import Summits.BirchSwinnertonDyer.BirchSwinnertonDyer.Theorems.AlignedTransportAtTwoMainConjectureOfRankZeroBSDAtTwoHalfDescentDivisibility
import Summits.BirchSwinnertonDyer.BirchSwinnertonDyer.Theorems.AlignedTransportAtTwoMainConjectureOfRankZeroBSDAtTwoHalfDescentTwistZero
import HarnessLib

/-!
# Route `AlignedTransportAtTwo`, crux C2 `MainConjectureOfRankZeroBSDAtTwo` (stmt-BirchSwinnertonDyer-22298):
# KATO IN HALF-DEGREE COORDINATES, II — `F ∣ p^a·G` in `Λ = ℤ_p⟦T⟧` IS `P_F ∣ P_G`; for `ι`-stable `F, G` it reads **`k_F ≤ k_G` and `h_F ∣ h_G`
# in `ℤ_p[Y]`**; with `λ(F) = λ(G)` it pins `(k, h)` (any `p`)

HONEST FRAMING (cell `bsd-f1-sign2`, WIDTH-5 attached prover seat `bsd-line-att-p5` gen 52 on line `birth` of the lead `bsd-line-att-p2`;
`--supports` stmt-BirchSwinnertonDyer-22298, closes nothing; BSD is NOT proved by any of this; the crux C2, its verdict «blocked-on
`Rank1Residual.GreenbergMuConjectureIrreducible`» and every registered stub (P / T / Kμ / LimDoor / MuIneqʳ / PFμ⁺) are untouched). THEOREMS ONLY —
pure algebra of `Λ`, any prime `p`; no `def`, no instance, no named fact, no `sorry`. Lineage glue on g51's successor (ii′) «Kato in coordinates».
Kato's theorem at `2` has the shape `char_Λ X ∋ g`, `ι g = 2^n · L₂(f, α)` (tree fact `kato_divisibility_allPrimes`), i.e. `f_X ∣ 2^n·G` for an
integral lift `G`; the `μ`-invariants are invisible to such a divisibility, everything else is carried by the distinguished polynomials.
* §3 (`Λ`, any `F, G ≠ 0`; `P_F` = distinguished polynomial of the `p`-free part, `F = p^{μ(F)}·P_F·U_F`):
  ★★ **`weierstrassDistinguished_pfree_dvd_of_dvd_C_pow_mul`** (`F ∣ p^a G ⟹ P_F ∣ P_G`: the `p`-free parts multiply and Weierstrass preparation is
  multiplicative); converse ★ `dvd_C_pow_mul_of_weierstrassDistinguished_dvd`
  (`P_F ∣ P_G ⟹ F ∣ p^{μ(F)} G`) — so «`F ∣ p^a G` for SOME `a`» is EXACTLY «`P_F ∣ P_G`» —, `dvd_of_weierstrassDistinguished_dvd_of_mu_le`
  (`+ μ(F) ≤ μ(G) ⟹ F ∣ G`); RIGIDITY ★★ `weierstrassDistinguished_eq_of_dvd_of_lam_eq` (`F ∣ p^a G`, `λ(F) = λ(G)` ⟹ `P_F = P_G` and
  `pfree G = pfree F · unit` — Greenberg–Vatsal p. 4 «the equality `λ_alg = λ_an` implies that `f_alg` and `f_an` differ by a power of `p`»).
* §4 (`ι`-stable elements in g51's normal form `P = (T+2)^k·𝒯'_m(h)`, `k = ord_{−2}P`, `h` monic of degree `m`): `eval_neg_two_ne_zero_of_twistZero`
  (normalised ⟹ `h(−2) ≠ 0`); ★★★ **`realCounterpart_dvd_of_dvd_C_pow_mul`** — KATO IN COORDINATES: **`F ∣ p^a·G ⟹ h_F ∣ h_G` in `ℤ_p[Y]`** and
  `k_F ≤ k_G + ord_{−2}𝒯'(h_G)`, `k_F ≤ k_G` when `k_G = ord_{−2}P_G`; ★★ `realCounterpart_eq_of_dvd_C_pow_mul_of_lam_eq` (`+ λ(F) = λ(G)` ⟹
  `k_F = k_G`, `m_F = m_G`, `h_F = h_G`: what is left of the main conjecture is `μ_F = μ_G`).
Sequel `…HalfDescentDefect`: the defect polynomial `r = h_G / h_F ≡ (Y − 2)^d (mod p)`, the value laws, the conservation law on weight-certified pairs.
Memo `Cruxes/MainConjectureOfRankZeroBSDAtTwo/KATO-COORDINATES-att-p5-g52.md`. BSD is not proved by any of this; nothing about any curve is asserted here.

References: L. Washington, GTM 83, §7.1 (Weierstrass preparation) [Washington1997]; R. Greenberg, V. Vatsal, Invent. Math. 142 (2000) pp. 2–4
[GreenbergVatsal2000]; R. Greenberg, LNM 1716 (1999) p. 180 [GreenbergLNM1716]; K. Kato, Astérisque 295 (2004) Thm. 17.4 [Kato2004Asterisque];
M. Goresky, Y.-S. Tai, arXiv:1701.07742, App. §16.2 Prop. 36 [GoreskyTai2017RealStructuresOrdinary]; B. Mazur, J. Tate, J. Teitelbaum, Invent. Math. 84
(1986) Ch. I §17 [MazurTateTeitelbaum1986Invent].
-/

set_option linter.dupNamespace false
set_option autoImplicit false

#####

WORK REQUEST :: Look above for the line holding "p^a·G ⟹ h_F", then set down exactly that line and every line after it up to and including the line holding "what is left", with nothing else.

RESPONSE BELOW ::
  (normalised ⟹ `h(−2) ≠ 0`); ★★★ **`realCounterpart_dvd_of_dvd_C_pow_mul`** — KATO IN COORDINATES: **`F ∣ p^a·G ⟹ h_F ∣ h_G` in `ℤ_p[Y]`** and
  `k_F ≤ k_G + ord_{−2}𝒯'(h_G)`, `k_F ≤ k_G` when `k_G = ord_{−2}P_G`; ★★ `realCounterpart_eq_of_dvd_C_pow_mul_of_lam_eq` (`+ λ(F) = λ(G)` ⟹
  `k_F = k_G`, `m_F = m_G`, `h_F = h_G`: what is left of the main conjecture is `μ_F = μ_G`).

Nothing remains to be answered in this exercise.